Remote sensing image semantic segmentation method based on deep learning
Technical Field
The invention belongs to the technical field of machine vision, and particularly relates to a remote sensing image semantic segmentation method based on deep learning.
Background
With the continuous development of remote sensing technology, semantic information contained in remote sensing images is more and more abundant, so how to perform semantic segmentation on the remote sensing images, quickly and accurately extract important semantic information, and perform later application and development is a very important research topic. The semantic segmentation of the remote sensing image has wide application range and relates to urban planning, geological disaster prevention and control, military war simulation and the like. Particularly, in the aspect of military war simulation, semantic information segmented from remote sensing images plays an extremely important role in the rapid generation of real battlefield terrain and the rapid construction of environment.
For the semantic segmentation of remote sensing images, the method is generally divided into two categories of traditional graphics algorithms and deep learning-based algorithms. Conventional semantic segmentation algorithms include edge detection-based image segmentation algorithms, threshold-based image segmentation algorithms, and region-based image segmentation algorithms. The image segmentation algorithm based on edge detection simulates the human visual process, separates the image edge from the background, and perceives the image details, thereby recognizing the image object contour.

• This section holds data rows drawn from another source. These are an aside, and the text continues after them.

import Summits.CriticalPhenomena.PercolationContinuityZ3.Theorems.PercNearOneGluingNoHeavyLowerTailFourPointCutVertexGluing
import HarnessLib

/-!
# Four-point cells across a non-terminal cut vertex, II: the side dictionaries, the fifteen cells, and the split cut out by a vertex set

Support file for crux `stmt-CriticalPhenomena-4575` (master-family programme; Conjecture W = row `Q44` ∀n and every other four-point row),
seat `prim-l12-p6` gen 29; sequel of `…FourPointCutVertexGluing` (the cut-vertex gluing table `IsCutVertexSplit.cell_eq_sum`).
* `IsCutVertexSplit.of_side` — the cut-vertex split cut out by a vertex set `S ∋ a, b` with `c, y, v ∉ S` all of whose outgoing pairs of positive
  weight end at the cut vertex `v` (`w₁` = restriction of `w` to the pairs meeting `S`, `w₂` = restriction to the pairs missing `S`);
* `IsCutVertexSplit.real_side1_eq` / `real_side2_eq` — THE SIDE DICTIONARIES: under `w₁` (resp. `w₂`) every pattern event of the five marked points
  `pent a b c y v` has measure `Σ_i [Φ (side1 i)] μ_{w₁}(atom pent (side1 i))` (resp. `Σ_j [Φ (side2 j)] μ_{w₂}(atom pent (side2 j))`) — the tool that
  turns three-point theorems for `(a,b,v)` under `w₁` and for `(v,c,y)` under `w₂` (SK3, Harris) into inequalities between the side laws;
* `IsCutVertexSplit.cell0 … cell14` — THE STRUCTURE LEMMA AT A CUT VERTEX: each four-point cell of `w` as an explicit bilinear form in the side laws
  `P i = μ_{w₁}(atom pent (side1 i))` (`i = 0..4`: `a|b|v, ab|v, av|b, a|bv, abv`) and `Q j = μ_{w₂}(atom pent (side2 j))` (`v|c|y, vc|y, vy|c, v|cy, vcy`):
  `c₀ = P₀Q₀+P₀Q₁+P₀Q₂+P₂Q₀+P₃Q₀`, `c₁ = P₀Q₃+P₀Q₄+P₂Q₃+P₃Q₃`, `c₂ = P₃Q₂`, `c₃ = P₃Q₁`, `c₄ = P₂Q₂`, `c₅ = P₂Q₁`, `c₆ = P₁Q₀+P₁Q₁+P₁Q₂+P₄Q₀`,
  `c₇ = P₃Q₄`, `c₈ = c₉ = 0`, `c₁₀ = P₂Q₄`, `c₁₁ = P₁Q₃+P₁Q₄+P₄Q₃`, `c₁₂ = P₄Q₂`, `c₁₃ = P₄Q₁`, `c₁₄ = P₄Q₄`.
Consumer: `…Q44CutVertex` (THEOREM D).  No definitions, no named facts, no sorries, standard axioms.
[cite: Grimmett1999, §2.2 (independence of disjoint edge sets)]
-/

noncomputable section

The basic idea of the threshold-based image segmentation algorithm is to use the difference of the gray characteristics of the target and the background of interest in the image, and use one or more thresholds to divide the gray level of the image into several classes, and pixels belonging to the same class are identified as the same object. The image segmentation algorithm based on the region is characterized in that a small region in a target to be segmented is selected as a seed region from pixels according to a criterion of consistent region attribute characteristics, the region attribution of each pixel is determined on the basis, the pixels around the pixel are added continuously according to a certain criterion and are used as new seed regions, and finally all the pixels with specified characteristics are combined repeatedly to form the region. Although these methods can segment a complete scene, they are far inferior to the deep learning method in terms of segmentation accuracy.
Disclosure of Invention
Aiming at the problems of difficulty in obtaining the characteristics of small objects and insufficient segmentation precision of a mainstream semantic segmentation method of a deep convolutional neural network, the invention provides a semantic segmentation method of a remote sensing image based on deep learning. The method is suitable for complex urban surface remote sensing image segmentation and is used for semantic segmentation of machine vision.

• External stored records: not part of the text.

import Literature.MathematicalPhysics.QuantumLattice.KohnLuttingerLindhardL2Continuity
import HarnessLib

/-!
# `L²`-continuity in `μ` of the Lindhard kernel along the moving Fermi curve, II: Vitali in `p`, (K2')

Topic `Literature/MathematicalPhysics/QuantumLattice`; continues `KohnLuttingerLindhardL2Continuity`
(Minkowski on the difference of two polar Lindhard kernels; a.e.-`p` convergence of the sections).
Here, for `ε = squareDispersion 1 0` and a compact sub-band `[μ₁, μ₂] ⊂ (-4, 0)` on which the torus
sublevel estimate (TSL) and the shell-volume estimate (SV) hold uniformly:

* `tendsto_lintegral_eLpNorm_lindhardIntegrand_polar_sub` — Vitali in `p` along sequences `μ_n → μ₀`:
  `∫_{BZ} ‖F_{μ_n}(·,p) - F_{μ₀}(·,p)‖_{L²(dz)} dp → 0` (uniform integrability by de la Vallée-Poussin
  from the uniform bound `lintegral_rpow_neg_energy_le`);
* `tendsto_eLpNorm_lindhardKernelPolar_sub` — **(K2') `‖χ₀(γ_μ·+γ_μ·; μ) - χ₀(γ_{μ₀}·+γ_{μ₀}·; μ₀)‖_{L²(dz)} → 0`
  as `μ → μ₀ ∈ (μ₁, μ₂)`**.

Everything is proved; no definitions. [cite: SteinSingularIntegrals1970, App. A.1]
-/

noncomputable section

open Real Set Filter MeasureTheory MeasureTheory.Measure
open scoped Topology ENNReal NNReal

namespace Literature.MathematicalPhysics.QuantumLattice

/-! ### Vitali in `p`: `∫_{BZ} ‖F_{μ_n}(·,p) - F_{μ₀}(·,p)‖_{L²(dz)} dp → 0` -/

/-- `(max x y)^r ≤ x^r + y^r` for `x, y ≥ 0`, `r ≥ 0`. [folklore] -/
theorem max_rpow_le_add_rpow {x y r : ℝ} (hx : 0 ≤ x) (hy : 0 ≤ y) :
    (max x y) ^ r ≤ x ^ r + y ^ r := by
  rcases le_total x y with h | h
  · rw [max_eq_right h]; linarith [Real.rpow_nonneg hx r]
  · rw [max_eq_left h]; linarith [Real.rpow_nonneg hy r]

/-- The `p ↦ ‖D(·, p)‖_{L²(dz)}` section norm of a jointly measurable `D` is measurable. [folklore] -/
theorem measurable_eLpNorm_two_section {α β' : Type*} [MeasurableSpace α] [MeasurableSpace β']
    {ν : Measure α} [SFinite ν] {D : α → β' → ℝ} (hD : Measurable (Function.uncurry D)) :
    Measurable fun p => eLpNorm (fun z => D z p) 2 ν := by
  have h : ∀ p, eLpNorm (fun z => D z p) 2 ν = (∫⁻ z, ‖D z p‖ₑ ^ (2 : ℝ) ∂ν) ^ (1 / (2 : ℝ)) := fun p => by
    rw [eLpNorm_eq_lintegral_rpow_enorm_toReal two_ne_zero ENNReal.ofNat_ne_top, ENNReal.toReal_ofNat]
  simp_rw [h]
  have hsw : Measurable (Function.uncurry fun (p : β') (z : α) => ‖D z p‖ₑ ^ (2 : ℝ)) :=
    (hD.comp measurable_swap).enorm.pow_const _
  exact (hsw.lintegral_prod_right).pow_const _

/-- **Vitali in `p`.** Along a sequence of levels `μ_n → μ₀` in a compact sub-band `[μ₁, μ₂] ⊂ (-4,0)`
on which (TSL) and (SV) hold uniformly, `∫_{BZ} ‖F_{μ_n}(·,p) - F_{μ₀}(·,p)‖_{L²(dz)} dp → 0`:
the integrands converge to `0` for a.e. `p` (`tendsto_eLpNorm_lindhardIntegrand_polar_sub`) and are
uniformly integrable by de la Vallée-Poussin, being dominated by
`K(|ε_p - μ_n|^{β/2-1} + |ε_p - μ₀|^{β/2-1})` whose `r`-th powers, `r(1 - β/2) < 1`, have uniformly
bounded integrals (`lintegral_rpow_neg_energy_le`). [folklore] -/
theorem tendsto_lintegral_eLpNorm_lindhardIntegrand_polar_sub {μ₁ μ₂ : ℝ} (hμ₁ : -4 < μ₁) (hμ₂ : μ₂ < 0)
    {C β Csh : ℝ} (hC : 0 ≤ C) (hβ0 : 0 < β) (hβ2 : β < 2) (hCsh : 0 ≤ Csh)
    (hTSL : ∀ μ ∈ Icc μ₁ μ₂, ∀ (p : Momentum) (s : ℝ), 0 < s →
      ((volume.restrict (Ioc (-π) π)).prod (volume.restrict (Ioc (-π) π)))
        {z : ℝ × ℝ | |squareDispersion 1 0 (p + (fermiPolar μ z.1 + fermiPolar μ z.2)) - μ| < s} ≤
        ENNReal.ofReal (C * s ^ β))
    (hSV : ∀ μ ∈ Icc μ₁ μ₂, ∀ t : ℝ, 0 < t →
      volume (brillouinZone ∩ {p : Momentum | |squareDispersion 1 0 p - μ| < t}) ≤ ENNReal.ofReal (Csh * t))
    {μ₀ : ℝ} (hμ₀ : μ₀ ∈ Icc μ₁ μ₂) {μs : ℕ → ℝ} (hμs : ∀ n, μs n ∈ Icc μ₁ μ₂)
    (hlim : Tendsto μs atTop (𝓝 μ₀)) :
    Tendsto (fun n => ∫⁻ p in brillouinZone, eLpNorm (fun z : ℝ × ℝ =>
        lindhardIntegrand (squareDispersion 1 0) (μs n) (fermiPolar (μs n) z.1 + fermiPolar (μs n) z.2) p -
        lindhardIntegrand (squareDispersion 1 0) μ₀ (fermiPolar μ₀ z.1 + fermiPolar μ₀ z.2) p) 2
      ((volume.restrict (Ioc (-π) π)).prod (volume.restrict (Ioc (-π) π)))) atTop (𝓝 0) := by
  set ν : Measure (ℝ × ℝ) := (volume.restrict (Ioc (-π) π)).prod (volume.restrict (Ioc (-π) π)) with hν
  set P : Measure Momentum := volume.restrict brillouinZone with hP
  haveI : IsFiniteMeasure P := by
    rw [hP]; exact isFiniteMeasure_restrict.2 volume_brillouinZone_lt_top.ne
  have hb0 : -4 < μ₀ ∧ μ₀ < 0 := ⟨hμ₁.trans_le hμ₀.1, hμ₀.2.trans_lt hμ₂⟩
  have hbn : ∀ n, -4 < μs n ∧ μs n < 0 := fun n => ⟨hμ₁.trans_le (hμs n).1, (hμs n).2.trans_lt hμ₂⟩
  -- the section norms `e n p` and their real versions `H n p`
  set F : ℝ → (ℝ × ℝ) → Momentum → ℝ := fun μ z p =>
    lindhardIntegrand (squareDispersion 1 0) μ (fermiPolar μ z.1 + fermiPolar μ z.2) p with hF
  have hFm : ∀ {μ : ℝ}, -4 < μ → μ < 0 → Measurable (Function.uncurry (F μ)) := fun h1 h2 =>
    measurable_lindhardIntegrand_polar h1 h2
  set e : ℕ → Momentum → ℝ≥0∞ := fun n p => eLpNorm (fun z => F (μs n) z p - F μ₀ z p) 2 ν with he
  have hem : ∀ n, Measurable (e n) := fun n =>
    measurable_eLpNorm_two_section (ν := ν) ((hFm (hbn n).1 (hbn n).2).sub (hFm hb0.1 hb0.2))
  set H : ℕ → Momentum → ℝ := fun n p => (e n p).toReal with hH
  have hHm : ∀ n, AEStronglyMeasurable (H n) P := fun n => (hem n).ennreal_toReal.aestronglyMeasurable
  -- constants
  set K : ℝ := Real.sqrt (2 * C / (2 - β)) with hK
  have hK0 : 0 ≤ K := Real.sqrt_nonneg _
  set γ : ℝ := 1 - β / 2 with hγ
  have hγ0 : 0 < γ := by rw [hγ]; linarith
  have hγ1 : γ < 1 := by rw [hγ]; linarith
  set r : ℝ := (1 + γ⁻¹) / 2 with hr
  have hγinv : 1 < γ⁻¹ := (one_lt_inv₀ hγ0).2 hγ1
  have hr1 : 1 < r := by rw [hr]; linarith
  have hγr0 : 0 < γ * r := mul_pos hγ0 (by linarith)
  have hγr1 : γ * r < 1 := by
    rw [hr]
    have : γ * ((1 + γ⁻¹) / 2) = (γ + 1) / 2 := by field_simp
    rw [this]; linarith
  -- the pointwise section bound off the level sets
  have hsec : ∀ {μ : ℝ}, μ ∈ Icc μ₁ μ₂ → ∀ p, squareDispersion 1 0 p ≠ μ →
      eLpNorm (fun z => F μ z p) 2 ν ≤ ENNReal.ofReal (K * |squareDispersion 1 0 p - μ| ^ (-γ)) := by
    intro μ hμ p hp
    have h := eLpNorm_lindhardIntegrand_polar_le (hμ₁.trans_le hμ.1) (hμ.2.trans_lt hμ₂) p hC hβ2 (hTSL μ hμ p) hp
    rw [show -γ = β / 2 - 1 by rw [hγ]; ring]
    exact h
  -- the dominating family
  set B : ℕ → Momentum → ℝ := fun n p =>
    2 * K * max (|squareDispersion 1 0 p - μs n| ^ (-γ)) (|squareDispersion 1 0 p - μ₀| ^ (-γ)) with hB
  have hnull : ∀ μ : ℝ, ∀ᵐ p ∂P, squareDispersion 1 0 p ≠ μ := fun μ => by
    rw [hP]
    refine ae_restrict_of_ae ?_
    rw [ae_iff]
    simp only [not_not]
    exact volume_levelSet_squareDispersion μ
  have hH0 : ∀ n, ∀ᵐ p ∂P, 0 ≤ H n p := fun n => Eventually.of_forall fun p => ENNReal.toReal_nonneg
  have he_le : ∀ n, ∀ᵐ p ∂P, e n p ≤ ENNReal.ofReal (K * |squareDispersion 1 0 p - μs n| ^ (-γ) +
      K * |squareDispersion 1 0 p - μ₀| ^ (-γ)) := fun n => by
    filter_upwards [hnull (μs n), hnull μ₀] with p hpn hp0
    have hsm1 : AEStronglyMeasurable (fun z => F (μs n) z p) ν :=
      ((hFm (hbn n).1 (hbn n).2).comp (measurable_id.prodMk measurable_const)).aestronglyMeasurable
    have hsm2 : AEStronglyMeasurable (fun z => F μ₀ z p) ν :=
      ((hFm hb0.1 hb0.2).comp (measurable_id.prodMk measurable_const)).aestronglyMeasurable
    calc e n p ≤ eLpNorm (fun z => F (μs n) z p) 2 ν + eLpNorm (fun z => F μ₀ z p) 2 ν :=
          eLpNorm_sub_le hsm1 hsm2 one_le_two
      _ ≤ ENNReal.ofReal (K * |squareDispersion 1 0 p - μs n| ^ (-γ)) +
            ENNReal.ofReal (K * |squareDispersion 1 0 p - μ₀| ^ (-γ)) :=
          add_le_add (hsec (hμs n) p hpn) (hsec hμ₀ p hp0)
      _ = _ := (ENNReal.ofReal_add (mul_nonneg hK0 (Real.rpow_nonneg (abs_nonneg _) _))
            (mul_nonneg hK0 (Real.rpow_nonneg (abs_nonneg _) _))).symm
  have hHB : ∀ n, ∀ᵐ p ∂P, H n p ≤ B n p := fun n => by
    filter_upwards [he_le n] with p hp
    have hx := Real.rpow_nonneg (abs_nonneg (squareDispersion 1 0 p - μs n)) (-γ)
    have hy := Real.rpow_nonneg (abs_nonneg (squareDispersion 1 0 p - μ₀)) (-γ)
    have hB0 : 0 ≤ B n p := by rw [hB]; positivity
    refine (ENNReal.toReal_le_of_le_ofReal (by positivity) hp).trans ?_
    show K * |squareDispersion 1 0 p - μs n| ^ (-γ) + K * |squareDispersion 1 0 p - μ₀| ^ (-γ) ≤
      2 * K * max (|squareDispersion 1 0 p - μs n| ^ (-γ)) (|squareDispersion 1 0 p - μ₀| ^ (-γ))
    nlinarith [le_max_left (|squareDispersion 1 0 p - μs n| ^ (-γ)) (|squareDispersion 1 0 p - μ₀| ^ (-γ)),
      le_max_right (|squareDispersion 1 0 p - μs n| ^ (-γ)) (|squareDispersion 1 0 p - μ₀| ^ (-γ))]
  -- uniform bound on `∫ (B n)^r`
  set S : ℝ≥0∞ := volume brillouinZone + ENNReal.ofReal (Csh * ((γ * r)⁻¹ - 1)⁻¹) with hS
  have hSfin : S ≠ ⊤ := ENNReal.add_ne_top.2 ⟨volume_brillouinZone_lt_top.ne, ENNReal.ofReal_ne_top⟩
  have hε : Continuous (squareDispersion 1 0) := by unfold squareDispersion; fun_prop
  have hmeasPow : ∀ μ : ℝ, Measurable fun p : Momentum => ENNReal.ofReal (|squareDispersion 1 0 p - μ| ^ (-(γ * r))) :=
    fun μ => ENNReal.measurable_ofReal.comp (((hε.sub continuous_const).abs.measurable).pow_const _)
  have hBint : ∀ n, ∫⁻ p, ENNReal.ofReal (B n p ^ r) ∂P ≤ ENNReal.ofReal ((2 * K) ^ r) * (S + S) := fun n => by
    have hpt : ∀ p, ENNReal.ofReal (B n p ^ r) ≤ ENNReal.ofReal ((2 * K) ^ r) *
        (ENNReal.ofReal (|squareDispersion 1 0 p - μs n| ^ (-(γ * r))) +
          ENNReal.ofReal (|squareDispersion 1 0 p - μ₀| ^ (-(γ * r)))) := fun p => by
      have hx := Real.rpow_nonneg (abs_nonneg (squareDispersion 1 0 p - μs n)) (-γ)
      have hy := Real.rpow_nonneg (abs_nonneg (squareDispersion 1 0 p - μ₀)) (-γ)
      rw [← ENNReal.ofReal_add (Real.rpow_nonneg (abs_nonneg _) _) (Real.rpow_nonneg (abs_nonneg _) _),
        ← ENNReal.ofReal_mul (Real.rpow_nonneg (by positivity) _)]
      refine ENNReal.ofReal_le_ofReal ?_
      rw [hB]
      rw [Real.mul_rpow (by positivity) (le_max_of_le_left hx)]
      refine mul_le_mul_of_nonneg_left ?_ (Real.rpow_nonneg (by positivity) _)
      refine (max_rpow_le_add_rpow hx hy).trans (le_of_eq ?_)
      rw [← Real.rpow_mul (abs_nonneg _), ← Real.rpow_mul (abs_nonneg _), neg_mul]
    calc ∫⁻ p, ENNReal.ofReal (B n p ^ r) ∂P
        ≤ ∫⁻ p, ENNReal.ofReal ((2 * K) ^ r) *
          (ENNReal.ofReal (|squareDispersion 1 0 p - μs n| ^ (-(γ * r))) +
            ENNReal.ofReal (|squareDispersion 1 0 p - μ₀| ^ (-(γ * r)))) ∂P := lintegral_mono hpt
      _ = ENNReal.ofReal ((2 * K) ^ r) *
          ((∫⁻ p, ENNReal.ofReal (|squareDispersion 1 0 p - μs n| ^ (-(γ * r))) ∂P) +
            ∫⁻ p, ENNReal.ofReal (|squareDispersion 1 0 p - μ₀| ^ (-(γ * r))) ∂P) := by
          rw [lintegral_const_mul' _ _ ENNReal.ofReal_ne_top, lintegral_add_left (hmeasPow _)]
      _ ≤ ENNReal.ofReal ((2 * K) ^ r) * (S + S) := by
          refine mul_le_mul_right (add_le_add ?_ ?_) _
          · exact lintegral_rpow_neg_energy_le hγr0 hγr1 hCsh (hSV (μs n) (hμs n))
          · exact lintegral_rpow_neg_energy_le hγr0 hγr1 hCsh (hSV μ₀ hμ₀)
  have hUI : UnifIntegrable H 1 P :=
    unifIntegrable_of_dominated_rpow hHm hH0 hHB hr1
      (ENNReal.mul_ne_top ENNReal.ofReal_ne_top (ENNReal.add_ne_top.2 ⟨hSfin, hSfin⟩)) hBint
  -- a.e. convergence of `H n p` to `0`
  have hHlim : ∀ᵐ p ∂P, Tendsto (fun n => H n p) atTop (𝓝 0) := by
    filter_upwards [hnull μ₀] with p hp
    have h := tendsto_eLpNorm_lindhardIntegrand_polar_sub hb0.1 hb0.2 hβ0 (hTSL μ₀ hμ₀)
      (fun n => ⟨(hbn n).1, (hbn n).2⟩) hlim hp
    have h2 := (ENNReal.tendsto_toReal ENNReal.zero_ne_top).comp h
    rwa [ENNReal.toReal_zero] at h2
  -- Vitali
  have hV := tendsto_Lp_finite_of_tendsto_ae (μ := P) le_rfl ENNReal.one_ne_top hHm
    (MemLp.zero' (ε := ℝ)) hUI hHlim
  -- `‖H n‖_{L¹} = ∫ e n`
  have hid : ∀ n, eLpNorm (H n - fun _ => (0 : ℝ)) 1 P = ∫⁻ p, e n p ∂P := fun n => by
    rw [eLpNorm_one_eq_lintegral_enorm]
    refine lintegral_congr_ae ?_
    filter_upwards [he_le n] with p hp
    rw [Pi.sub_apply, sub_zero, hH]
    simp only
    rw [Real.enorm_eq_ofReal ENNReal.toReal_nonneg, ENNReal.ofReal_toReal (hp.trans_lt ENNReal.ofReal_lt_top).ne]
  simp_rw [hid] at hV
  exact hV

/-! ### (K2') `L²(dz)`-continuity in `μ` of the polar Lindhard kernel -/

/-- **(K2') The polar Lindhard kernel is `L²(dθdθ')`-continuous in the level**: on a compact sub-band
`[μ₁, μ₂] ⊂ (-4, 0)` on which the torus sublevel estimate (TSL) and the shell-volume estimate (SV)
hold uniformly, `‖χ₀(γ_μ· + γ_μ·; μ) - χ₀(γ_{μ₀}· + γ_{μ₀}·; μ₀)‖_{L²(dz)} → 0` as `μ → μ₀ ∈ (μ₁, μ₂)`
(Minkowski on the difference, `eLpNorm_lindhardKernelPolar_sub_le`, then Vitali in `p`,
`tendsto_lintegral_eLpNorm_lindhardIntegrand_polar_sub`, along sequences).
[cite: SteinSingularIntegrals1970, App. A.1] -/
theorem tendsto_eLpNorm_lindhardKernelPolar_sub {μ₁ μ₂ : ℝ} (hμ₁ : -4 < μ₁) (hμ₂ : μ₂ < 0)
    {C β Csh : ℝ} (hC : 0 ≤ C) (hβ0 : 0 < β) (hβ2 : β < 2) (hCsh : 0 ≤ Csh)
    (hTSL : ∀ μ ∈ Icc μ₁ μ₂, ∀ (p : Momentum) (s : ℝ), 0 < s →
      ((volume.restrict (Ioc (-π) π)).prod (volume.restrict (Ioc (-π) π)))
        {z : ℝ × ℝ | |squareDispersion 1 0 (p + (fermiPolar μ z.1 + fermiPolar μ z.2)) - μ| < s} ≤
        ENNReal.ofReal (C * s ^ β))
    (hSV : ∀ μ ∈ Icc μ₁ μ₂, ∀ t : ℝ, 0 < t →
      volume (brillouinZone ∩ {p : Momentum | |squareDispersion 1 0 p - μ| < t}) ≤ ENNReal.ofReal (Csh * t))
    {μ₀ : ℝ} (hμ₀ : μ₀ ∈ Ioo μ₁ μ₂) :
    Tendsto (fun μ => eLpNorm (fun z : ℝ × ℝ =>
        lindhardFunction (squareDispersion 1 0) μ (fermiPolar μ z.1 + fermiPolar μ z.2) -
        lindhardFunction (squareDispersion 1 0) μ₀ (fermiPolar μ₀ z.1 + fermiPolar μ₀ z.2)) 2
      ((volume.restrict (Ioc (-π) π)).prod (volume.restrict (Ioc (-π) π)))) (𝓝 μ₀) (𝓝 0) := by
  classical
  have hμ₀' : μ₀ ∈ Icc μ₁ μ₂ := Ioo_subset_Icc_self hμ₀
  have hb0 : -4 < μ₀ ∧ μ₀ < 0 := ⟨hμ₁.trans_le hμ₀'.1, hμ₀'.2.trans_lt hμ₂⟩
  rw [tendsto_iff_seq_tendsto]
  intro μs hμs
  -- modify the sequence outside `[μ₁, μ₂]` (an eventually-irrelevant change)
  set μs' : ℕ → ℝ := fun n => if μs n ∈ Icc μ₁ μ₂ then μs n else μ₀ with hμs'
  have hmem : ∀ n, μs' n ∈ Icc μ₁ μ₂ := fun n => by
    simp only [hμs']
    split_ifs with h
    · exact h
    · exact hμ₀'
  have hev : ∀ᶠ n in atTop, μs' n = μs n := by
    filter_upwards [hμs.eventually (Icc_mem_nhds hμ₀.1 hμ₀.2)] with n hn
    have hn' : μs n ∈ Icc μ₁ μ₂ := hn
    simp only [hμs']
    rw [if_pos hn']
  have hlim' : Tendsto μs' atTop (𝓝 μ₀) := hμs.congr' (hev.mono fun n hn => hn.symm)
  have hbn : ∀ n, -4 < μs' n ∧ μs' n < 0 := fun n => ⟨hμ₁.trans_le (hmem n).1, (hmem n).2.trans_lt hμ₂⟩
  -- the bound along `μs'`
  have hle : ∀ n, eLpNorm (fun z : ℝ × ℝ =>
        lindhardFunction (squareDispersion 1 0) (μs' n) (fermiPolar (μs' n) z.1 + fermiPolar (μs' n) z.2) -
        lindhardFunction (squareDispersion 1 0) μ₀ (fermiPolar μ₀ z.1 + fermiPolar μ₀ z.2)) 2
        ((volume.restrict (Ioc (-π) π)).prod (volume.restrict (Ioc (-π) π))) ≤
      ENNReal.ofReal (((2 * π) ^ 2)⁻¹) * ∫⁻ p in brillouinZone, eLpNorm (fun z : ℝ × ℝ =>
        lindhardIntegrand (squareDispersion 1 0) (μs' n) (fermiPolar (μs' n) z.1 + fermiPolar (μs' n) z.2) p -
        lindhardIntegrand (squareDispersion 1 0) μ₀ (fermiPolar μ₀ z.1 + fermiPolar μ₀ z.2) p) 2
        ((volume.restrict (Ioc (-π) π)).prod (volume.restrict (Ioc (-π) π))) := fun n =>
    eLpNorm_lindhardKernelPolar_sub_le (hbn n).1 (hbn n).2 hb0.1 hb0.2 hC hβ0 hβ2 hCsh hC hβ0 hβ2 hCsh
      (hTSL _ (hmem n)) (hSV _ (hmem n)) (hTSL _ hμ₀') (hSV _ hμ₀')
  have hV := tendsto_lintegral_eLpNorm_lindhardIntegrand_polar_sub hμ₁ hμ₂ hC hβ0 hβ2 hCsh hTSL hSV hμ₀'
    hmem hlim'
  have hupper := ENNReal.Tendsto.const_mul hV (Or.inr ENNReal.ofReal_ne_top) (a := ENNReal.ofReal (((2 * π) ^ 2)⁻¹))
  rw [mul_zero] at hupper
  have hseq := tendsto_of_tendsto_of_tendsto_of_le_of_le tendsto_const_nhds hupper (fun n => bot_le) hle
  refine hseq.congr' ?_
  filter_upwards [hev] with n hn
  simp only [Function.comp_apply, hn]

end Literature.MathematicalPhysics.QuantumLattice

end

In order to achieve the purpose, the invention adopts the following technical scheme:
a remote sensing image semantic segmentation method based on deep learning comprises the following steps:
step 1, marking collected remote sensing data by using a labelme tool to obtain a marking result;
step 2, performing data enhancement on the labeling result obtained in the step 1 to obtain a data set;
step 3, designing a network;
step 4, reading the data set in the step 2 into the design network in the step 3 for training;
step 5, reading the network weight trained in the step 4 into a network through evaluation and judgment, reading a picture to be predicted into the network, and calculating to obtain a Logit;
and 6, analyzing the Logit score, giving the corresponding color of each pixel to represent specific classification, and finally obtaining a segmentation result.
Further, the specific method for enhancing data in step 2 is as follows: randomly cutting the remote sensing data original image and the marked mask, wherein the size of the picture obtained by cutting each time is 256 multiplied by 256 pixels, rotating, turning, blurring, Gaussian filtering, bilateral filtering and white noise adding are carried out on each cut picture to obtain an enhanced picture, and then a data set is established.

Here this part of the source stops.